# The funniest music podcast in the world... Appetite 4 Production



## reutunes (Jul 15, 2019)

May I recommend what I think is the funniest music tech podcast in the world...

If you're not listing to the Appetite 4 Production podcast than you're missing out on something awesome. Helmed by music tech journos James (Computer Music mag) & Tim (Future Music), they rattle through the week's music tech news at a breakneck speed, frequently stopping for puns and piss-taking. Highly recommended for those who need to know about plugins and music technology but don't want to be bored to death.

Listen here, on SoundCloud, on Spotify, or via your favourite podcast client like iTunes, Podcast Addict, Pocket Casts & Overcast.


----------



## reutunes (Jul 16, 2019)

NB... I've just sponsored them on Patreon too. Just a couple of dollars but every little helps.


----------



## Jonas Hallstrom (Jan 26, 2020)

+1
It's pretty great! I like their live reviews of plugins and VIs.


----------



## Jon W (Jan 26, 2020)

Hilarious!


----------



## tav.one (Jan 27, 2020)

Link to PocketCasts - https://pca.st/1D24


----------



## reutunes (Jan 27, 2020)

They've just released their NAMM episode which joyously skewers many of the announcements whilst still being superbly informative. Ten out of ten.


----------



## Fever Phoenix (Jan 27, 2020)

reutunes said:


> May I recommend what I think is the funniest music tech podcast in the world...
> 
> If you're not listing to the Appetite 4 Production podcast than you're missing out on something awesome. Helmed by music tech journos James (Computer Music mag) & Tim (Future Music), they rattle through the week's music tech news at a breakneck speed, frequently stopping for puns and piss-taking. Highly recommended for those who need to know about plugins and music technology but don't want to be bored to death.
> 
> Listen here, on SoundCloud, on Spotify, or via your favourite podcast client like iTunes, Podcast Addict, Pocket Casts & Overcast.

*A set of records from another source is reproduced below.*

import Summits.ResolutionOfSingularities.ResolutionOfSingularities.Theorems.FrobeniusLadderFInjectiveMacaulayficationFiLocusOpenOfAffine
import Literature.AlgebraicGeometry.Resolution.FInjectiveLocusOpen
import Literature.RingTheory.IntegralClosure.KrullIntersection
import Mathlib.AlgebraicGeometry.Morphisms.QuasiCompact
import Mathlib.AlgebraicGeometry.Properties
import HarnessLib.Audit
import HarnessLib

/-!
# FC′ surface rung r2, file F2: the clause predicates, `CMLocusOpen`, `NonFullLocusClosed`, and two of the four inputs of the
# dim ≤ 2 rung discharged (crux `FInjectiveMacaulayfication` stmt-ResolutionOfSingularities-15315, chain w45a, hole #3γ;
# res-L1-w45a-plan-1 R13.25 (2) / R13.26 (1) / R13.31 (2); seat res-L1-w45a-stub-3)

[candidate statements + kernel, OURS · L1 W4.5a · res-L1-w45a-stub-3 filing res-L1-w45a-strat-1's `FCRungsSig.lean` v2.4 §B/§B7
VERBATIM (cell copy `L/res-L1-w45a-strat-1/FCRungsSig-v24-6f0b099b68c12d90.lean`, FILE SPLIT 13:58:18Z of record, tri-2 junk pass
PRE-PASSED R13.32 (4))]. NOT a statement of any manuscript; AI-written (AI review is weaker than expert review). Support file
(`--supports stmt-ResolutionOfSingularities-15315 --as helper`); second of the five files F1–F5 of the FC′ SURFACE RUNG (plan-1 R13.26).

* `Clause p R` / `CMClause R` / `FIClause p R`, `clause_iff` — the crux's inline per-stalk clause («every system of parameters is weakly
  regular and generates a Frobenius-closed ideal»), its Cohen–Macaulay half and its Frobenius-closure half, as named predicates
  definitionally equal to the verbatim text of `GenericFibreReduction.FCForallExists`;
* `CMLocusOpen` (INPUT S-CMo, `@[conjecture]` until the Literature fact is typed) — the Cohen–Macaulay locus of a scheme locally of finite
  type over a field is open (EGA IV₂ 6.11.2 (ii) / 7.8.3 (iv); restriction to finite type over a field is load-bearing — Hochster 1973);
* `NonFullLocusClosed` (S-DM) — the non-FULL locus of an integral `k`-scheme of finite type is closed — and its discharge
  `nonFullLocusClosed_of_named : DattaMurayama2024_fInjectiveLocusOpen → CMLocusOpen → NonFullLocusClosed` (the route's named fact #2
  BY NAME, L-USE, through `FiLocusOpenOfAffine.fiLocusOpen_of_ringLevel` on the open Cohen–Macaulay subscheme);
* `regularOfNormalDimLeOne` (S-N1, a THEOREM): an integrally closed Noetherian local domain of dimension `≤ 1` is regular — the tree's
  `Literature.RingTheory.IntegralClosure.isRegularLocalRing_of_isIntegrallyClosed_of_ringKrullDim_le_one`.

Consumers: F3 `…FCForallExistsDimLe2` (stub-2: kernel `fcForallExistsDimLe2_of_named (hDM) (hCMo) (hS2) (hV)`), F5 `…FCForallExistsRungs`.
[cite: DattaMurayama2024, Thm. B; Matsumura1987, Thm. 11.2; EGAIV2, 6.11.2]
-/

-- single-problem summit: the doubled namespace component is forced
set_option linter.dupNamespace false

noncomputable section

open AlgebraicGeometry CategoryTheory Literature.AlgebraicGeometry.Resolution TopologicalSpace IsLocalRing

namespace Summit.ResolutionOfSingularities.ResolutionOfSingularities.Theorems.FInjectiveMacaulayfication.NonFullLocusClosed

open Summit.ResolutionOfSingularities.ResolutionOfSingularities.Theorems.FInjectiveMacaulayfication

/-! ## The clause predicates -/

/-- The crux's inline clause at a ring `R` — every system of parameters weakly regular with Frobenius-closed ideal — WITHOUT
the domain conjunct; an abbreviation definitionally equal to the verbatim text of `FCForallExists`. [OURS] -/
def Clause (p : ℕ) (R : Type) [CommRing R] : Prop :=
  ∀ d : ℕ, ringKrullDim R = d → ∀ s : Fin d → R, (Ideal.span (Set.range s)).radical.IsMaximal →
    RingTheory.Sequence.IsWeaklyRegular R (List.ofFn s) ∧
    ∀ t : R, (∃ e : ℕ, t ^ p ^ e ∈ Ideal.span ((fun z : R => z ^ p ^ e) '' (Ideal.span (Set.range s) : Set R))) →
      t ∈ Ideal.span (Set.range s)

/-- The Cohen–Macaulay clause at a ring `R` (every system of parameters weakly regular), verbatim as in the crux. [OURS] -/
def CMClause (R : Type) [CommRing R] : Prop :=
  ∀ d : ℕ, ringKrullDim R = d → ∀ s : Fin d → R, (Ideal.span (Set.range s)).radical.IsMaximal →
    RingTheory.Sequence.IsWeaklyRegular R (List.ofFn s)

/-- The Frobenius-closure clause at a ring `R` (every parameter ideal Frobenius closed, inline form), verbatim as in the crux. [OURS] -/
def FIClause (p : ℕ) (R : Type) [CommRing R] : Prop :=
  ∀ d : ℕ, ringKrullDim R = d → ∀ s : Fin d → R, (Ideal.span (Set.range s)).radical.IsMaximal →
    ∀ t : R, (∃ e : ℕ, t ^ p ^ e ∈ Ideal.span ((fun z : R => z ^ p ^ e) '' (Ideal.span (Set.range s) : Set R))) →
      t ∈ Ideal.span (Set.range s)

/-- `Clause = CMClause ∧ FIClause`. [folklore] -/
theorem clause_iff (p : ℕ) (R : Type) [CommRing R] : Clause p R ↔ CMClause R ∧ FIClause p R := by
  constructor
  · intro h
    exact ⟨fun d hd s hs => (h d hd s hs).1, fun d hd s hs => (h d hd s hs).2⟩
  · rintro ⟨h1, h2⟩ d hd s hs
    exact ⟨h1 d hd s hs, h2 d hd s hs⟩

/-! ## The inputs S-CMo and S-DM of the dim ≤ 2 rung, and S-N1 -/

/-- §B1′ INPUT S-CMo [EGA] **the Cohen–Macaulay locus of a scheme locally of finite type over a field is open**
(EGA IV₂ 6.11.2 (ii) / 7.8.3 (iv): excellent schemes). Not yet typed in the tree as a Literature fact; to be replaced BY NAME by
that fact when typed (plan-1 ask (c)). The restriction «locally of finite type over a field» is load-bearing: for general
Noetherian schemes the Cohen–Macaulay locus need not be open (Hochster 1973). Why it might fail: only by a typing slip.
[candidate statement, OURS; cite: EGAIV2, 6.11.2 and 7.8.3] -/
@[conjecture] def CMLocusOpen : Prop :=
  ∀ (k : Type) [Field k] (X : Scheme.{0}) (f : X ⟶ Spec (.of k)), LocallyOfFiniteType f →
    IsOpen {x : X | CMClause (X.presheaf.stalk x)}

/-- §B1 INPUT S-DM [candidate statement, OURS] **the non-FULL locus of an integral `k`-scheme of finite type is closed**
(`k` any field of characteristic `p`; FULL = Cohen–Macaulay with Frobenius-closed parameter ideals = Cohen–Macaulay and
F-injective, Quy–Shimomoto 2017 Cor. 3.9). ⇐ `DattaMurayama2024_fInjectiveLocusOpen` on the open Cohen–Macaulay locus +
[EGA IV_2 6.11.2 / 7.8.3 (iv)] (openness of the Cohen–Macaulay locus of an excellent scheme; `CMLocusOpen`) —
`nonFullLocusClosed_of_named`. Why it might fail: only by a typing slip (the printed theorems cover it).
[candidate statement, OURS; cite: DattaMurayama2024, Thm. B; EGAIV2, 7.8.3 (iv)] -/
@[conjecture] def NonFullLocusClosed : Prop :=
  ∀ (p : ℕ), p.Prime → ∀ (k : Type) [Field k] [CharP k p] (X : Scheme.{0}) (f : X ⟶ Spec (.of k)),
    LocallyOfFiniteType f → QuasiCompact f → IsIntegral X →
    IsClosed {x : X | ¬ Clause p (X.presheaf.stalk x)}

set_option linter.overlappingInstances false in
-- a local domain: the two instance binders overlap in `Nontrivial`, exactly as in the tree theorem being restated
/-- §B3 S-N1 [folklore] **an integrally closed Noetherian local domain of dimension `≤ 1` is regular** (a field or a DVR;
Matsumura Thm. 11.2) — the tree's `Literature.RingTheory.IntegralClosure.isRegularLocalRing_of_isIntegrallyClosed_of_ringKrullDim_le_one`,
restated in the binder shape the dim ≤ 2 kernel consumes. [cite: Matsumura1987, Thm. 11.2] -/
theorem regularOfNormalDimLeOne : ∀ (R : Type) [CommRing R] [IsDomain R] [IsNoetherianRing R] [IsLocalRing R],
    IsIntegrallyClosed R → ringKrullDim R ≤ 1 → IsRegularLocalRing R := by
  intro R _ _ _ _ hic hd
  haveI := hic
  exact Literature.RingTheory.IntegralClosure.isRegularLocalRing_of_isIntegrallyClosed_of_ringKrullDim_le_one R hd

/-- §B1 ⇐ named fact + S-CMo: **the non-FULL locus is closed**, from Datta–Murayama 2024 Thm. B (the route's named fact #2, used
BY NAME through `FiLocusOpenOfAffine.fiLocusOpen_of_ringLevel` on the open Cohen–Macaulay subscheme) and openness of the
Cohen–Macaulay locus: the FULL locus is the image of the F-injective locus of the open Cohen–Macaulay subscheme `U`, open in `U`
by the named fact, hence open in `X`. [folklore assembly; cite: DattaMurayama2024, Thm. B] -/
theorem nonFullLocusClosed_of_named
    (hDM : Literature.AlgebraicGeometry.Resolution.DattaMurayama2024_fInjectiveLocusOpen.{0})
    (hCMo : CMLocusOpen) : NonFullLocusClosed := by
  intro p hp k _ _ X f hft _hqc _hint
  haveI := hft
  -- the open Cohen–Macaulay locus as an open subscheme `U`
  let U : X.Opens := ⟨{x : X | CMClause (X.presheaf.stalk x)}, hCMo k X f hft⟩
  have e : ∀ u : U, X.presheaf.stalk (U.ι.base u) ≃+* (U : Scheme.{0}).presheaf.stalk u :=
    fun u => (asIso (U.ι.stalkMap u)).commRingCatIsoToRingEquiv
  have hCMU : ∀ u : U, CMClause ((U : Scheme.{0}).presheaf.stalk u) :=
    fun u => FiLocusOpenOfAffine.cmClause_of_ringEquiv (e u) u.2
  -- Datta–Murayama on `U` (all stalks Cohen–Macaulay)
  have hV₀ : IsOpen {u : U | FIClause p ((U : Scheme.{0}).presheaf.stalk u)} :=
    FiLocusOpenOfAffine.fiLocusOpen_of_ringLevel p k (hDM p hp k) (U : Scheme.{0}) (U.ι ≫ f) inferInstance hCMU
  have hV : IsOpen (U.ι.base '' {u : U | FIClause p ((U : Scheme.{0}).presheaf.stalk u)}) :=
    U.ι.isOpenEmbedding.isOpenMap _ hV₀
  have hset : {x : X | ¬ Clause p (X.presheaf.stalk x)} =
      (U.ι.base '' {u : U | FIClause p ((U : Scheme.{0}).presheaf.stalk u)})ᶜ := by
    ext x
    simp only [Set.mem_setOf_eq, Set.mem_compl_iff, Set.mem_image, not_exists, not_and]
    constructor
    · intro hx u hu hux
      subst hux
      exact hx ((clause_iff p _).mpr ⟨u.2, FiLocusOpenOfAffine.fClause_of_ringEquiv p (e u).symm hu⟩)
    · intro hx hcl
      have hcm : CMClause (X.presheaf.stalk x) := ((clause_iff p _).mp hcl).1
      exact hx ⟨x, hcm⟩ (FiLocusOpenOfAffine.fClause_of_ringEquiv p (e ⟨x, hcm⟩) ((clause_iff p _).mp hcl).2) rfl
  rw [hset]
  exact hV.isClosed_compl

end Summit.ResolutionOfSingularities.ResolutionOfSingularities.Theorems.FInjectiveMacaulayfication.NonFullLocusClosed

end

thx for the recommendation!


----------



## davidson (Feb 20, 2020)

Fantastic podcast along with the most honest reviews you'll come across. If something smells fishy, Tim and James hilariously rip into it. I never realised journos could actually cut the bullsh!t yet still work in the industry 

Brilliantly entertaining stuff, and all for 0 clams per episode!


----------